Chronique des temps barbares
Café Littéraire de la Terrasse - Chronique des temps barbares (28)

Quand la crise de foi engendre la crise deux fois

Monsieur Servier s’est déguisé en médecin et s’en va frapper chez André qui lui ouvre sa porte et le laisse entrer, ne l’ayant pas reconnu.

Servier : On m’a dit votre cas à deux pas de là. C’est la raison de ma visite. La curiosité que j’ai eue de voir un illustre malade comme vous êtes ; et votre réputation, qui s’étend partout, peut excuser la liberté que j’ai prise.

André : Monsieur, je suis votre serviteur.
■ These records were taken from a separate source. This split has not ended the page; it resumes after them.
import Summits.Ventures.Crystal3D.Bulk.CapBoxRectCheck
import Summits.Ventures.Crystal3D.Bulk.CapX2Poly3
import Summits.Ventures.Crystal3D.Bulk.CapX2DataW0625X2
import HarnessLib

/-!
# X2 certificate `certW0625` (level `-0.625`): compiled check `checkII_12lo_001_W0625`

Venture `Crystal3D` (cell `pub-crystal3d`, phase 2; seat typer-bulk). One of the Boolean evaluations behind
`CapX2.noHole_0625` (`CapX2BoxW0625.lean`): the rectangular integer S-procedure tensor-Bernstein check `Bern.checkPos3R`
(`CapBoxRectCheck.lean`, soundness on the standard axioms) of the negated, padded (II) tensor `-(P+λ)` (degrees `(16,16,32)`) on the sub-box
`u ∈ [-5/8, -87/400]`, `v ∈ [19/100, 79/200]`, `t ∈ [-5/8, -1/4]`, evaluated by `native_decide` (compiled code trusted — the
class of the tree's `KissingSearch` parts). One compiled search per file keeps each gate elaboration under its
wall. HONEST FRAMING: a computation; its meaning is given by `Bern.nonneg_of_checkPos3R`.
-/

namespace Summit.Ventures.Crystal3D.CapX2

/-- The check evaluates to `true`. [folklore] -/
theorem checkII_12lo_001_W0625 :
    CapCut.Bern.checkPos3R (CapCut.Bern.pad3R 16 16 32 (scale3 (-1) (pairPolyZ certW0625 lamW0625))) 16 16 32
      (-5 / 8) (-87 / 400) (19 / 100) (79 / 200) (-5 / 8) (-1 / 4) 80 40 64 = true := by
  native_decide

end Summit.Ventures.Crystal3D.CapX2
Servier : Je vois monsieur que vous me regardez fixement. Quel âge croyez-vous bien que j’aie ?

André : Je crois que tout au plus vous pouvez avoir quatre-vingt quinze ans.
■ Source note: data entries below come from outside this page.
open scoped BigOperators Topology Classical MeasureTheory InnerProductSpace
open Filter Set Function TopologicalSpace MeasureTheory
open scoped ENNReal
open Literature.Analysis.FunctionSpaces Literature.Analysis.FluidPDE
open Summit.AnomalousDissipation.AnomalousDissipation.Theses
open Summit.AnomalousDissipation.AnomalousDissipation.Theorems.KolmogorovPincerIncrementPincerTG
  (eBesovSupSeminorm_one_two_le_sqrt_three)

/-! ## Folklore Leray–Hopf slice facts -/

/-- `‖∇u(t)‖₂ < ∞` for a.e. `t > 0` along a global Leray–Hopf solution. [folklore] -/
theorem ae_eGradNormSq_lt_top_Ioi {ν : ℝ} {F : ℝ → UnitAddTorus (Fin 3) → EuclideanSpace ℝ (Fin 3)}
    {u₀ : UnitAddTorus (Fin 3) → EuclideanSpace ℝ (Fin 3)}
    {u : ℝ → UnitAddTorus (Fin 3) → EuclideanSpace ℝ (Fin 3)} (hu : Torus.IsGlobalLerayHopf ν F u₀ u) :
    ∀ᵐ t ∂(volume.restrict (Set.Ioi (0 : ℝ))), Torus.eGradNormSq (u t) < ⊤ := by
  rw [Torus.Ioi_zero_eq_iUnion_Ioo_nat, ae_restrict_iUnion_iff]
  intro n
  rcases Nat.eq_zero_or_pos n with hn | hn
  · subst hn; simp
  · have hLH := hu n (by exact_mod_cast hn)
    exact ae_lt_top' hLH.aemeasurable_eGradNormSq hLH.lintegral_eGradNormSq_lt_top.ne

/-- **Uniform-in-ν dissipation-mean bound from rest**: `⟨D⟩_T ≤ ‖f‖₂ · ⟨‖u‖₂²⟩_T^{1/2}` for every
`T > 0` (energy inequality from rest + Cauchy–Schwarz/Jensen on the power; Doering–Foias 2002 §2). -/
theorem timeMean_dissipation_le_of_rest {ν : ℝ} {f : UnitAddTorus (Fin 3) → EuclideanSpace ℝ (Fin 3)}
    {u : ℝ → UnitAddTorus (Fin 3) → EuclideanSpace ℝ (Fin 3)} (hfs : Torus.IsSmooth f)
    (hu : Torus.IsGlobalLerayHopf ν (fun _ => f) 0 u) {T : ℝ} (hT : 0 < T) :
    timeMean (fun t => ν * (Torus.eGradNormSq (u t)).toReal) T ≤
      Real.sqrt (∫ x, ‖f x‖ ^ 2) * Real.sqrt (timeMean (fun t => ∫ x, ‖u t x‖ ^ 2) T) := by
  have hKE : Torus.kineticEnergy (0 : UnitAddTorus (Fin 3) → EuclideanSpace ℝ (Fin 3)) = 0 := by
    simp [Torus.kineticEnergy]
  have h1 := (hu T hT).intervalIntegral_dissipation_le hT
  rw [hKE, zero_add] at h1
  have h2 : timeMean (fun t => ν * (Torus.eGradNormSq (u t)).toReal) T ≤
      timeMean (fun t => ∫ x, ⟪f x, u t x⟫_ℝ) T := by
    unfold timeMean
    exact mul_le_mul_of_nonneg_left h1 (inv_nonneg.2 hT.le)
  exact h2.trans ((le_abs_self _).trans (hu.abs_timeMean_power_le hfs hT))

/-! ## Slice estimates of rung 0 -/


/-- `‖v(· + h) − v‖_p ≤ 2‖v‖_p` on the torus (`p ≥ 1`; translation invariance of Haar measure). [folklore] -/
theorem eLpNorm_sub_translate_le_two_mul {E : Type*} [NormedAddCommGroup E]
    {v : UnitAddTorus (Fin 3) → E} (hv : AEStronglyMeasurable v volume) (h : UnitAddTorus (Fin 3))
    {p : ℝ≥0∞} (hp : 1 ≤ p) :
    eLpNorm (fun x => v (x + h) - v x) p volume ≤ 2 * eLpNorm v p volume := by
  have h1 : eLpNorm (fun x => v (x + h)) p volume = eLpNorm v p volume :=
    eLpNorm_comp_measurePreserving (f := fun x : UnitAddTorus (Fin 3) => x + h) hv
      (measurePreserving_add_right volume h)
  calc eLpNorm (fun x => v (x + h) - v x) p volume
      ≤ eLpNorm (fun x => v (x + h)) p volume + eLpNorm v p volume :=
        eLpNorm_sub_le (hv.comp_measurePreserving (measurePreserving_add_right volume h)) hv hp
    _ = 2 * eLpNorm v p volume := by rw [h1, two_mul]


/-- Helper `rpow_split_83_26` (docstring added at landing, census g17 — gate `lint.docstring`; statement and proof unchanged). -/
private lemma rpow_split_83_26 (x : ℝ≥0∞) :
    x ^ (8 / 3 : ℝ) = (x ^ (2 : ℝ)) ^ (5 / 6 : ℝ) * (x ^ (6 : ℝ)) ^ (1 / 6 : ℝ) := by
  rw [← ENNReal.rpow_mul, ← ENNReal.rpow_mul,
    ← ENNReal.rpow_add_of_nonneg _ _ (by norm_num) (by norm_num)]
  norm_num

/-- Hölder form: `∫ |g|^{8/3} ≤ (∫ |g|²)^{5/6} (∫ |g|⁶)^{1/6}`. [folklore] -/
theorem lintegral_rpow_eight_thirds_le_two_six {α : Type*} [MeasurableSpace α] {μ : Measure α}
    {G : Type*} [NormedAddCommGroup G] {g : α → G} (hg : AEStronglyMeasurable g μ) :
    ∫⁻ a, ‖g a‖ₑ ^ (8 / 3 : ℝ) ∂μ ≤
      (∫⁻ a, ‖g a‖ₑ ^ (2 : ℝ) ∂μ) ^ (5 / 6 : ℝ) * (∫⁻ a, ‖g a‖ₑ ^ (6 : ℝ) ∂μ) ^ (1 / 6 : ℝ) := by
  have h := ENNReal.lintegral_mul_norm_pow_le (μ := μ) (f := fun a => ‖g a‖ₑ ^ (2 : ℝ))
    (g := fun a => ‖g a‖ₑ ^ (6 : ℝ)) (hg.enorm.pow_const _) (hg.enorm.pow_const _)
    (p := 5 / 6) (q := 1 / 6) (by norm_num) (by norm_num) (by norm_num)
  simp_rw [rpow_split_83_26]
  exact h

/-- **Same-function interpolation** `‖g‖_{8/3} ≤ ‖g‖₂^{5/8} ‖g‖₆^{3/8}`
(`3/8 = (5/8)·½ + (3/8)·⅙`). [folklore] -/
theorem eLpNorm_eight_thirds_le_two_six {α : Type*} [MeasurableSpace α] {μ : Measure α}
    {G : Type*} [NormedAddCommGroup G] {g : α → G} (hg : AEStronglyMeasurable g μ) :
    eLpNorm g (8 / 3 : ℝ≥0∞) μ ≤
      eLpNorm g 2 μ ^ (5 / 8 : ℝ) * eLpNorm g 6 μ ^ (3 / 8 : ℝ) := by
  have h83_0 : (8 / 3 : ℝ≥0∞) ≠ 0 := by simp
  have h83_t : (8 / 3 : ℝ≥0∞) ≠ ⊤ := by simp [ENNReal.div_eq_top]
  have t83 : (8 / 3 : ℝ≥0∞).toReal = 8 / 3 := by rw [ENNReal.toReal_div]; norm_num
  have h6_0 : (6 : ℝ≥0∞) ≠ 0 := by norm_num
  have h6_t : (6 : ℝ≥0∞) ≠ ⊤ := ENNReal.ofNat_ne_top
  rw [eLpNorm_eq_lintegral_rpow_enorm_toReal h83_0 h83_t,
    eLpNorm_eq_lintegral_rpow_enorm_toReal two_ne_zero ENNReal.ofNat_ne_top,
    eLpNorm_eq_lintegral_rpow_enorm_toReal h6_0 h6_t, t83, ENNReal.toReal_ofNat, ENNReal.toReal_ofNat]
  have h := lintegral_rpow_eight_thirds_le_two_six (μ := μ) hg
  calc (∫⁻ a, ‖g a‖ₑ ^ (8 / 3 : ℝ) ∂μ) ^ (1 / (8 / 3 : ℝ))
      ≤ ((∫⁻ a, ‖g a‖ₑ ^ (2 : ℝ) ∂μ) ^ (5 / 6 : ℝ) *
          (∫⁻ a, ‖g a‖ₑ ^ (6 : ℝ) ∂μ) ^ (1 / 6 : ℝ)) ^ (1 / (8 / 3 : ℝ)) :=
        ENNReal.rpow_le_rpow h (by norm_num)
    _ = ((∫⁻ a, ‖g a‖ₑ ^ (2 : ℝ) ∂μ) ^ (1 / (2 : ℝ))) ^ (5 / 8 : ℝ) *
          ((∫⁻ a, ‖g a‖ₑ ^ (6 : ℝ) ∂μ) ^ (1 / (6 : ℝ))) ^ (3 / 8 : ℝ) := by
        rw [ENNReal.mul_rpow_of_nonneg _ _ (by norm_num), ← ENNReal.rpow_mul, ← ENNReal.rpow_mul,
          ← ENNReal.rpow_mul, ← ENNReal.rpow_mul]
        norm_num

/-- `(eLpNorm f 2 μ)² ≤ ∫⁻ ‖f‖ₑ²` (in fact an equality). [folklore] -/
theorem eLpNorm_two_sq_le_lintegral {α : Type*} [MeasurableSpace α] {μ : Measure α}
    {G : Type*} [NormedAddCommGroup G] (f : α → G) : eLpNorm f 2 μ ^ 2 ≤ ∫⁻ x, ‖f x‖ₑ ^ 2 ∂μ := by
  have h1 : eLpNorm f 2 μ = (∫⁻ x, ‖f x‖ₑ ^ 2 ∂μ) ^ (1 / 2 : ℝ) := by
    rw [eLpNorm_eq_lintegral_rpow_enorm_toReal (by norm_num) (by norm_num)]
    simp only [ENNReal.toReal_ofNat, ENNReal.rpow_ofNat]
  rw [h1, ← ENNReal.rpow_natCast _ 2, ← ENNReal.rpow_mul]
  norm_num

/-- **Ceiling jaw with `L⁶`**:
`[v]_{B^{1/2}_{8/3,∞}} ≤ [v]_{B^1_{2,∞}}^{1/2} · (2‖v‖₂)^{1/8} · (2‖v‖₆)^{3/8}`. [folklore] -/
theorem eBesovSupSeminorm_half_le_lsix {v : UnitAddTorus (Fin 3) → EuclideanSpace ℝ (Fin 3)}
    (hv : AEStronglyMeasurable v volume) :
    eBesovSupSeminorm (1 / 2 : ℝ) (8 / 3 : ℝ≥0∞) v volume ≤
      eBesovSupSeminorm 1 2 v volume ^ (1 / 2 : ℝ) * (2 * eLpNorm v 2 volume) ^ (1 / 8 : ℝ) *
        (2 * eLpNorm v 6 volume) ^ (3 / 8 : ℝ) := by
  set N₁ := eBesovSupSeminorm 1 2 v volume with hN₁
  rw [eBesovSupSeminorm_def]
  refine iSup₂_le fun h hh => ?_
  have hpos : 0 < ‖h‖ := norm_pos_iff.2 hh
  rw [ENNReal.div_le_iff (ofReal_norm_rpow_pos _ hh).ne' ENNReal.ofReal_ne_top]
  have hg : AEStronglyMeasurable (fun x => v (x + h) - v x) volume :=
    (aestronglyMeasurable_comp_add_right hv h).sub hv
  have h2 : eLpNorm (fun x => v (x + h) - v x) 2 volume ≤ N₁ * ENNReal.ofReal (‖h‖ ^ (1 : ℝ)) :=
    eLpNorm_sub_le_eBesovSupSeminorm_mul hh
  have h2' : eLpNorm (fun x => v (x + h) - v x) 2 volume ≤ 2 * eLpNorm v 2 volume :=
    eLpNorm_sub_translate_le_two_mul hv h (by norm_num)
  have h6' : eLpNorm (fun x => v (x + h) - v x) 6 volume ≤ 2 * eLpNorm v 6 volume :=
    eLpNorm_sub_translate_le_two_mul hv h (by norm_num)
  calc eLpNorm (fun x => v (x + h) - v x) (8 / 3 : ℝ≥0∞) volume
      ≤ eLpNorm (fun x => v (x + h) - v x) 2 volume ^ (5 / 8 : ℝ) *
          eLpNorm (fun x => v (x + h) - v x) 6 volume ^ (3 / 8 : ℝ) :=
        eLpNorm_eight_thirds_le_two_six hg
    _ = eLpNorm (fun x => v (x + h) - v x) 2 volume ^ (1 / 2 : ℝ) *
          eLpNorm (fun x => v (x + h) - v x) 2 volume ^ (1 / 8 : ℝ) *
          eLpNorm (fun x => v (x + h) - v x) 6 volume ^ (3 / 8 : ℝ) := by
        rw [← ENNReal.rpow_add_of_nonneg _ _ (by norm_num) (by norm_num)]; norm_num
    _ ≤ (N₁ * ENNReal.ofReal (‖h‖ ^ (1 : ℝ))) ^ (1 / 2 : ℝ) * (2 * eLpNorm v 2 volume) ^ (1 / 8 : ℝ) *
          (2 * eLpNorm v 6 volume) ^ (3 / 8 : ℝ) := by
        gcongr
    _ = N₁ ^ (1 / 2 : ℝ) * (2 * eLpNorm v 2 volume) ^ (1 / 8 : ℝ) * (2 * eLpNorm v 6 volume) ^ (3 / 8 : ℝ) *
          ENNReal.ofReal (‖h‖ ^ (1 / 2 : ℝ)) := by
        rw [ENNReal.mul_rpow_of_nonneg _ _ (by norm_num),
          ENNReal.ofReal_rpow_of_nonneg (by positivity) (by norm_num), ← Real.rpow_mul hpos.le]
        norm_num
        ring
Servier : Ah ! ah ! ah ! ah ! ah ! J’en ai quatre-vingt onze.

André : Quatre-vingt onze ?

Servier : Oui. Vous voyez un effet des secrets de mon art, de me conserver ainsi frais et vigoureux.

André : Par ma foi, voici un beau jeune vieillard pour quatre-vingt onze ans.

Servier : Je suis médecin passager qui vais de ville en ville pour trouver des malades dignes de m’occuper. Donnez-moi donc votre pouls… Ouais ! ce pouls-là fait l’impertinent. Je vois bien que vous ne me connaissez pas encore. Qui est votre médecin ?

André : Monsieur Taxons.

Servier : Cet homme-là n’est point écrit sur mes tablettes entre les grands médecins. De quoi dit-il que vous êtes malade ?

André : Il dit que c’est du foie et d’autres disent que c’est de la rate.

Servier : Ce sont tous des ignorants ; c’est de la crise que vous êtes malade.

André : De la crise ?

Servier : Oui, que sentez-vous ?

André : J’ai de temps en temps des douleurs de portefeuille.

Servier : Justement, la crise.

André : Il me semble que j’ai un voile devant les yeux.

Servier : La crise. (Tout bas) Nous nous y entendons pour enfumer les patients.

André : Je sens parfois des lassitudes par tous les membres.

Servier : La crise. La crise et les antidépresseurs. La crise fait grimper le chômage, le chômage génère la baisse des impôts et des cotisations sociales qu’il faut bien compenser par des hausses d’impôts et de cotisations sociales sur ceux qui travaillent encore. La crise, vous dis-je.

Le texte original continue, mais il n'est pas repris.